My work on the Public Accounts Committee has helped further develop my understanding of a range of issues, and childcare is no exception. The Committee’s recent inquiry and subsequent report—a copy of which I have with me, in case the Minister has not managed to peruse it in detail—helped me in this area. The report’s conclusions and recommendations are numerous, but probably chief among them is the danger that the Government may not deliver on their pledge to extend the childcare offer.
I will highlight some specific concerns. They fall into four main areas: the availability of quality information for parents; workforce planning and the supply of enough qualified early years staff; the high cost of childcare in some areas, and what I call “reverse means-testing”; and monitoring the impact to ensure value for taxpayers’ money, which is very much what the Public Accounts Committee’s work is about.
The first of those four areas is the availability of quality information for parents about the childcare available close to where they live. I have welcomed the Government’s progress on free childcare, but there are concerns throughout the House about unacceptable local variations in the amount of information that is available to parents about access to free childcare.
Local authorities have to provide the family information service, which gives parents details not only about childcare providers that offer free entitlement but about how to claim it. I know from my own constituents that navigating the processes can be as big a barrier to claiming entitlements as knowledge of the offer itself. That extends, incidentally, to other entitlements such as pension credit and income support.
Information for people in my constituency is generally good. We have 1 Big Database, a searchable database of 1,000 childcare providers that is a collective effort of Bristol, Bath and North East Somerset and South Gloucestershire Councils and enables parents to locate the providers nearest to their home or workplace, although it lists only provision, not vacancies. However, it is clear that the quality of information varies between authorities nationwide. Shockingly, the Public Accounts Committee heard that only 30% of parents are even aware of family information services. If there is an offer but most of those who are eligible for it do not know about it or how to access it, its value is diluted to say the least. I hope that the Minister will outline how his Department will improve the quality and consistency of information for parents.
My second area of concern is workforce planning. As a former governor of a nursery and children’s centre, I recognise the importance and difficulties for providers of such planning.

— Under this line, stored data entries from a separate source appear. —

import Mathlib.Tactic.Group
import Summits.MatrixMultiplication.MatrixMultiplication.Theses.GelfandPairHosts
import Summits.MatrixMultiplication.MatrixMultiplication.Theorems.GelfandPairHostsAssembly
import Summits.MatrixMultiplication.MatrixMultiplication.Theorems.GelfandPairHostsRankFormula
import Summits.MatrixMultiplication.MatrixMultiplication.Theorems.GelfandPairHostsKillGlue

/-!
# Crux `GelfandHosting` (stmt-MatrixMultiplication-7381) — redirect strategist r1 companion

Kernel-checked companion of `Cruxes/GelfandHosting/STRATEGY-CENSUS-r1.md`
(seat `planner-cstrat-stmt-MatrixMultiplication-7381-r1-0`, 2026-08-17).  No `sorry`, no new
definitions.

* §1 `summit_of_gelfandHosting : GelfandHosting → MatrixMultiplication` — the theorem that makes the
  crux summit-strength (`C → S`), assembled from the LANDED `gelfandPairHosts_assembly_proof`
  (stmt-7389) and `rankFormula_proof` (stmt-7385).  (The converse `S → C` is not expected: the route
  itself bets on `¬C`.)
* §2 `normalAbelian_design_capacity` — the GENERAL-DESIGN normal-abelian capacity theorem (new):
  if an abelian normal subgroup `A ⊴ G` acts freely on `X` with orbit labelling `blk : X → W`
  (coordinates `crd x ∈ A`, `crd x • base (blk x) = x`), and `C ≤ G` centralises `A`, then EVERY
  module-TPP design `(φ, ψ, χ)` of size `(a,b,c)` — not only quotient-form ones — satisfies
  `a·b·c ≤ [G:C]²·|W|²·|X|`.  With `C = A` regular (`W = Unit`) this is `abc ≤ N·[G:A]²` for ALL designs
  in affine hosts `A ⋊ K ↷ A` (`regularNormalAbelian_design_capacity`), i.e. the route's support
  `AffineCapacity` (stmt-7387, quotient form) and `Negative/AbelianIndex` extended to general designs;
  with `A` = a `K`-invariant subgroup `F` of an affine host it is `abc ≤ N·(|E/F|·|K^F|)² = N·θ_aff²`
  for general designs (the lead's EVIDENCE-affine §3 quantity), so the affine reduction to the
  orbit-BFC question Q now bounds the CRUX, not only stub 3 of line `birth`.
-/

set_option linter.dupNamespace false

namespace Summit.MatrixMultiplication.MatrixMultiplication.Cruxes.GelfandHosting.StrategistR1

open Summit.MatrixMultiplication.MatrixMultiplication.Theses.GelfandPairHosts

/-! ## §1 The crux is summit-strength: `C → S` from landed theorems -/

/-- **`GelfandHosting → ω(ℂ) = 2`.**  The route's deciding theorem `closes` needs the target
`GelfandHosting` and the support `RankFormula`; the latter is PROVED in the tree
(`Theorems.rankFormula_proof`, stmt-7385), and `Theorems.gelfandPairHosts_assembly_proof` (stmt-7389)
is `closes` itself.  Hence the crux alone implies the summit. -/
theorem summit_of_gelfandHosting : GelfandHosting → MatrixMultiplication := fun h =>
  (show GelfandHosting → RankFormula → MatrixMultiplication from
    Summit.MatrixMultiplication.MatrixMultiplication.Theorems.gelfandPairHosts_assembly_proof) h
    Summit.MatrixMultiplication.MatrixMultiplication.Theorems.rankFormula_proof

/-! ## §2 The normal-abelian capacity theorem for GENERAL designs -/

section Capacity

variable {G : Type} [Group G] [Fintype G] {X : Type} [Fintype X] [MulAction G X]
variable {W : Type} [Fintype W]

/-- **Normal-abelian capacity bound for general module-TPP designs.**  Let `G ↷ X`; let `A ≤ G` be a
subgroup that is normal (`g a g⁻¹ ∈ A`), commutative, and acts FREELY on `X`; let `blk : X → W` be
constant on `A`-orbits and `base : W → X`, `crd : X → G` an orbit presentation (`crd x ∈ A`,
`crd x • base (blk x) = x`); let `C ≤ G` centralise `A`.  Then every module-TPP design
`φ : [a]×[b] → G`, `ψ : [b]×[c] → X`, `χ : [a]×[c] → X`
(`φ(i,j) • ψ(j',k) = χ(i',k') ↔ (i,j,k) = (i',j',k')`) has `a·b·c ≤ [G:C]²·|W|²·|X|`.
Injection `(i,j,k) ↦ (φ(i,j)C, φ(i₀,j)C, blk ψ(j,k), blk χ(i,k), (φ(i₀,j) φ(i,j)⁻¹ τ) • χ(i,k))` with
`τ = crd (φ(i,j) • base (blk ψ(j,k)))` the translation part of `φ(i,j)` on the block of `ψ(j,k)`:
a collision forces `φ(i,j) • ψ(j',k) = χ(i',k')`. [folklore] -/
theorem normalAbelian_design_capacity (A C : Subgroup G)
    (hN : ∀ (g a : G), a ∈ A → g * a * g⁻¹ ∈ A)
    (hcomm : ∀ a ∈ A, ∀ a' ∈ A, a * a' = a' * a)
    (hCA : ∀ z ∈ C, ∀ a ∈ A, z * a = a * z)
    (hfree : ∀ a ∈ A, ∀ x : X, a • x = x → a = 1)
    (blk : X → W) (base : W → X) (crd : X → G)
    (hcrdA : ∀ x, crd x ∈ A) (hrec : ∀ x, crd x • base (blk x) = x)
    (hblk : ∀ a ∈ A, ∀ x : X, blk (a • x) = blk x)
    {a b c : ℕ} (φ : Fin a × Fin b → G) (ψ : Fin b × Fin c → X) (χ : Fin a × Fin c → X)
    (hdes : ∀ (i i' : Fin a) (j j' : Fin b) (k k' : Fin c),
      φ (i, j) • ψ (j', k) = χ (i', k') ↔ (i = i' ∧ j = j' ∧ k = k')) :
    a * b * c ≤ C.index ^ 2 * Fintype.card W ^ 2 * Fintype.card X := by
  classical
  -- trivial when there is no row
  rcases Nat.eq_zero_or_pos a with ha | ha
  · subst ha; simp
  let i₀ : Fin a := ⟨0, ha⟩
  haveI : Fintype (G ⧸ C) := Fintype.ofFinite (G ⧸ C)
  -- normality with the inverse on the left
  have hN' : ∀ (g a : G), a ∈ A → g⁻¹ * a * g ∈ A := fun g a ha => by
    simpa using hN g⁻¹ a ha
  -- freeness: two elements of `A` with the same action on one point are equal
  have free2 : ∀ (u v : G) (x : X), u ∈ A → v ∈ A → u • x = v • x → u = v := by
    intro u v x hu hv huv
    have h1 : (v⁻¹ * u) • x = x := by rw [mul_smul, huv, inv_smul_smul]
    have h2 := hfree (v⁻¹ * u) (A.mul_mem (A.inv_mem hv) hu) x h1
    calc u = v * (v⁻¹ * u) := by group
      _ = v := by rw [h2, mul_one]
  -- two points with the same label differ by the quotient of their coordinates
  have sameblk : ∀ x x' : X, blk x = blk x' → x' = (crd x' * (crd x)⁻¹) • x := by
    intro x x' hxx
    calc x' = crd x' • base (blk x') := (hrec x').symm
      _ = crd x' • base (blk x) := by rw [hxx]
      _ = (crd x' * (crd x)⁻¹) • (crd x • base (blk x)) := by
          rw [smul_smul, inv_mul_cancel_right]
      _ = (crd x' * (crd x)⁻¹) • x := by rw [hrec x]
  -- the label of a base point
  have blk_base : ∀ x : X, blk (base (blk x)) = blk x := by
    intro x
    conv_rhs => rw [← hrec x]
    rw [hblk _ (hcrdA x)]
  -- how a group element acts in coordinates
  have act : ∀ (g : G) (x : X), g • x =
      (g * crd x * g⁻¹ * crd (g • base (blk x))) • base (blk (g • base (blk x))) := by
    intro g x
    conv_lhs => rw [← hrec x]
    rw [mul_smul, hrec (g • base (blk x)), smul_smul, smul_smul]
    congr 1
    group
  have memact : ∀ (g : G) (x : X), g * crd x * g⁻¹ * crd (g • base (blk x)) ∈ A :=
    fun g x => A.mul_mem (hN g _ (hcrdA x)) (hcrdA _)
  -- the block of `g • x` depends only on the block of `x`
  have blk_act : ∀ (g : G) (x : X), blk (g • x) = blk (g • base (blk x)) := by
    intro g x
    conv_lhs => rw [act g x]
    rw [hblk _ (memact g x), blk_base]
  have blk_act' : ∀ (g : G) (x x' : X), blk x = blk x' → blk (g • x) = blk (g • x') := by
    intro g x x' h
    rw [blk_act g x, blk_act g x', h]
  have blk_inj : ∀ (g : G) (x x' : X), blk (g • x) = blk (g • x') → blk x = blk x' := by
    intro g x x' h
    have := blk_act' g⁻¹ (g • x) (g • x') h
    simpa using this
  -- the coordinate of `g • x`
  have crd_act : ∀ (g : G) (x : X),
      crd (g • x) = g * crd x * g⁻¹ * crd (g • base (blk x)) := by
    intro g x
    apply free2 _ _ (base (blk (g • x))) (hcrdA _) (memact g x)
    rw [hrec (g • x), blk_act g x]
    exact act g x
  -- same coset of `C` ⇒ same conjugation action on `A`
  have conj_eq : ∀ g g' : G, (g : G ⧸ C) = g' → ∀ u ∈ A, g * u * g⁻¹ = g' * u * g'⁻¹ := by
    intro g g' hgg u hu
    have hz : g⁻¹ * g' ∈ C := QuotientGroup.eq.mp hgg
    have hc := hCA _ hz u hu
    calc g * u * g⁻¹ = g * (u * (g⁻¹ * g')) * g'⁻¹ := by group
      _ = g * ((g⁻¹ * g') * u) * g'⁻¹ := by rw [hc]
      _ = g' * u * g'⁻¹ := by group
  have conj_eq' : ∀ g g' : G, (g : G ⧸ C) = g' → ∀ u ∈ A, g⁻¹ * u * g = g'⁻¹ * u * g' := by
    intro g g' hgg u hu
    have h := conj_eq g g' hgg (g'⁻¹ * u * g') (hN' g' u hu)
    have h' : g * (g'⁻¹ * u * g') * g⁻¹ = u := by rw [h]; group
    calc g⁻¹ * u * g = g⁻¹ * (g * (g'⁻¹ * u * g') * g⁻¹) * g := by rw [h']
      _ = g'⁻¹ * u * g' := by group
  -- the diagonal of the design
  have diag : ∀ (i : Fin a) (j : Fin b) (k : Fin c), φ (i, j) • ψ (j, k) = χ (i, k) :=
    fun i j k => (hdes i i j j k k).mpr ⟨rfl, rfl, rfl⟩
  -- translation part of `φ(i,j)` on the block of `ψ(j,k)`
  let τ : Fin a → Fin b → Fin c → G := fun i j k => crd (φ (i, j) • base (blk (ψ (j, k))))
  have hτA : ∀ i j k, τ i j k ∈ A := fun i j k => hcrdA _
  -- the injection
  let F : Fin a × Fin b × Fin c → (G ⧸ C) × (G ⧸ C) × W × W × X := fun t =>
    ((φ (t.1, t.2.1) : G ⧸ C), (φ (i₀, t.2.1) : G ⧸ C), blk (ψ (t.2.1, t.2.2)),
      blk (χ (t.1, t.2.2)),
      (φ (i₀, t.2.1) * (φ (t.1, t.2.1))⁻¹ * τ t.1 t.2.1 t.2.2) • χ (t.1, t.2.2))
  have hinj : Function.Injective F := by
    rintro ⟨i, j, k⟩ ⟨i', j', k'⟩ heq
    simp only [F, Prod.mk.injEq] at heq
    obtain ⟨e1, e2, e3, e4, e5⟩ := heq
    -- notation
    set g := φ (i, j) with hg
    set g' := φ (i', j') with hg'
    set g₀ := φ (i₀, j) with hg₀
    set g₀' := φ (i₀, j') with hg₀'
    set q := ψ (j, k) with hq
    set p := ψ (j', k') with hp
    set p₁ := ψ (j', k) with hp₁
    have hτ : τ i j k = crd (g • base (blk q)) := rfl
    have hτ' : τ i' j' k' = crd (g' • base (blk p)) := rfl
    set T := τ i j k with hT
    set T' := τ i' j' k' with hT'
    have hTA : T ∈ A := hτA i j k
    have hT'A : T' ∈ A := hτA i' j' k'
    -- (5) the two reference points `χ(i₀,k)`, `χ(i₀,k')` lie in one block
    have hPblk : ∀ (ii : Fin a) (jj : Fin b) (kk : Fin c),
        blk ((φ (i₀, jj) * (φ (ii, jj))⁻¹ * τ ii jj kk) • χ (ii, kk)) = blk (χ (i₀, kk)) := by
      intro ii jj kk
      rw [mul_smul, mul_smul, ← diag i₀ jj kk]
      apply blk_act'
      rw [blk_act' (φ (ii, jj))⁻¹ (τ ii jj kk • χ (ii, kk)) (χ (ii, kk)) (hblk _ (hτA ii jj kk) _),
        ← diag ii jj kk, inv_smul_smul]
    have e6 : blk (χ (i₀, k)) = blk (χ (i₀, k')) := by
      rw [← hPblk i j k, ← hPblk i' j' k', e5]
    -- (6) hence `ψ(j',k)` lies in the block of `ψ(j',k')` (= block of `ψ(j,k)`)
    have e7 : blk p₁ = blk p := by
      apply blk_inj g₀'
      rw [hp₁, hp, hg₀', diag, diag]
      exact e6
    -- (7) so `ψ(j',k) = w • ψ(j',k')` with `w ∈ A`
    set w := crd p₁ * (crd p)⁻¹ with hw
    have hwA : w ∈ A := A.mul_mem (hcrdA _) (A.inv_mem (hcrdA _))
    have e8 : p₁ = w • p := sameblk p p₁ e7.symm
    -- (8) `g • p = (T T'⁻¹) • (g' • p)`
    have eblk : blk (g • base (blk p)) = blk (g' • base (blk p)) := by
      have h1 : blk (g • base (blk p)) = blk (χ (i, k)) := by
        have hh : χ (i, k) = g • q := (diag i j k).symm
        rw [hh, blk_act g q, e3]
      have h2 : blk (g' • base (blk p)) = blk (χ (i', k')) := by
        have hh : χ (i', k') = g' • p := (diag i' j' k').symm
        rw [hh, blk_act g' p]
      rw [h1, h2, e4]
    have e9 : g • p = (T * T'⁻¹) • (g' • p) := by
      rw [act g p, act g' p, smul_smul, eblk]
      congr 1
      rw [← hτ', ← e3, ← hτ, conj_eq g g' e1 _ (hcrdA p)]
      -- `T T'⁻¹ (g' y g'⁻¹ T') = g' y g'⁻¹ T`, a computation in the abelian group `A`
      have hy : g' * crd p * g'⁻¹ ∈ A := hN g' _ (hcrdA p)
      have c1 := hcomm _ (A.mul_mem hTA (A.inv_mem hT'A)) _ hy
      calc g' * crd p * g'⁻¹ * T = (g' * crd p * g'⁻¹) * (T * T'⁻¹) * T' := by group
        _ = (T * T'⁻¹) * (g' * crd p * g'⁻¹) * T' := by rw [← c1]
        _ = T * T'⁻¹ * (g' * crd p * g'⁻¹ * T') := by group
    -- (9) the point identity `e5` pins down `g w g⁻¹`
    have e10 : g * w * g⁻¹ = T⁻¹ * T' := by
      -- rewrite both sides of `e5` as elements of `A` acting on `χ(i₀,k')`
      have lhs : (g₀ * g⁻¹ * T) • χ (i, k) = (g₀ * (g⁻¹ * T * g) * g₀⁻¹ * (g₀' * w * g₀'⁻¹)) • χ (i₀, k') := by
        have h1 : χ (i, k) = g • q := (diag i j k).symm
        have h2 : q = g₀⁻¹ • χ (i₀, k) := by rw [← diag i₀ j k, ← hg₀, inv_smul_smul]
        have h3 : χ (i₀, k) = g₀' • p₁ := by rw [hp₁, hg₀', diag]
        have h4 : χ (i₀, k') = g₀' • p := by rw [hp, hg₀', diag]
        rw [h1, h2, h3, e8, h4]
        simp only [smul_smul]
        congr 1
        group
      have rhs : (g₀' * g'⁻¹ * T') • χ (i', k') = (g₀' * (g'⁻¹ * T' * g') * g₀'⁻¹) • χ (i₀, k') := by
        have h1 : χ (i', k') = g' • p := (diag i' j' k').symm
        have h4 : p = g₀'⁻¹ • χ (i₀, k') := by rw [← diag i₀ j' k', ← hg₀', inv_smul_smul]
        rw [h1, h4]
        simp only [smul_smul]
        congr 1
        group
      have huA : g⁻¹ * T * g ∈ A := hN' g T hTA
      have hu'A : g'⁻¹ * T' * g' ∈ A := hN' g' T' hT'A
      have hvA : g₀ * (g⁻¹ * T * g) * g₀⁻¹ ∈ A := hN g₀ _ huA
      have hxA : g₀' * w * g₀'⁻¹ ∈ A := hN g₀' _ hwA
      have hv'A : g₀' * (g'⁻¹ * T' * g') * g₀'⁻¹ ∈ A := hN g₀' _ hu'A
      have key := free2 _ _ (χ (i₀, k')) (A.mul_mem hvA hxA) hv'A (by rw [← lhs, ← rhs]; exact e5)
      -- move the conjugations across with `conj_eq`
      rw [conj_eq g₀ g₀' e2 _ huA] at key
      have key2 : g⁻¹ * T * g * w = g'⁻¹ * T' * g' := by
        have : g₀' * (g⁻¹ * T * g * w) * g₀'⁻¹ = g₀' * (g'⁻¹ * T' * g') * g₀'⁻¹ := by
          rw [← key]; group
        exact mul_left_cancel (mul_right_cancel this)
      rw [← conj_eq' g g' e1 T' hT'A] at key2
      calc g * w * g⁻¹ = T⁻¹ * (g * (g⁻¹ * T * g * w) * g⁻¹) := by group
        _ = T⁻¹ * (g * (g⁻¹ * T' * g) * g⁻¹) := by rw [key2]
        _ = T⁻¹ * T' := by group
    -- (10) therefore `g • ψ(j',k) = χ(i',k')`, which the design forbids unless the triples agree
    have viol : g • p₁ = χ (i', k') := by
      have c2 := hcomm T' hT'A T hTA
      have hone : T⁻¹ * T' * (T * T'⁻¹) = 1 := by
        calc T⁻¹ * T' * (T * T'⁻¹) = T⁻¹ * (T' * T) * T'⁻¹ := by group
          _ = T⁻¹ * (T * T') * T'⁻¹ := by rw [c2]
          _ = 1 := by group
      have hd : g' • p = χ (i', k') := diag i' j' k'
      calc g • p₁ = (g * w) • p := by rw [e8, smul_smul]
        _ = (g * w * g⁻¹) • (g • p) := by rw [smul_smul]; congr 1; group
        _ = (g * w * g⁻¹ * (T * T'⁻¹)) • (g' • p) := by rw [e9, smul_smul]
        _ = χ (i', k') := by rw [e10, hone, one_smul, hd]
    obtain ⟨r1, r2, r3⟩ := (hdes i i' j j' k k').mp viol
    subst r1 r2 r3
    rfl
  have hcardq : Fintype.card (G ⧸ C) = C.index := by
    rw [Subgroup.index, Nat.card_eq_fintype_card]
  have h := Fintype.card_le_of_injective F hinj
  simp only [Fintype.card_prod, Fintype.card_fin, hcardq] at h
  calc a * b * c = a * (b * c) := by ring
    _ ≤ _ := h
    _ = C.index ^ 2 * Fintype.card W ^ 2 * Fintype.card X := by ring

The Public Accounts Committee found that the Department lacked robust plans to ensure that there are enough qualified early years staff for providers to continue offering high-quality childcare. The sector has become increasingly professional, and there has been an increase in graduate recruits. That raises quality but brings challenges for providers, which now report that they are struggling to recruit. As the Department has set funding rates until 2019-20 based on 2014-15 costs, many providers are also concerned about the impact of the national living wage on their costs. The Department does not have a workforce plan for the early years sector.
There are also concerns that there is a real risk to the delivery of the pledge to provide 15 additional free hours from September 2017, due to too few providers being able to deliver that pledge because many will be minded not to become involved in the offer. I find that alarming, and it raises serious questions about the process of making pledges when deliverability appears not to have been properly assessed.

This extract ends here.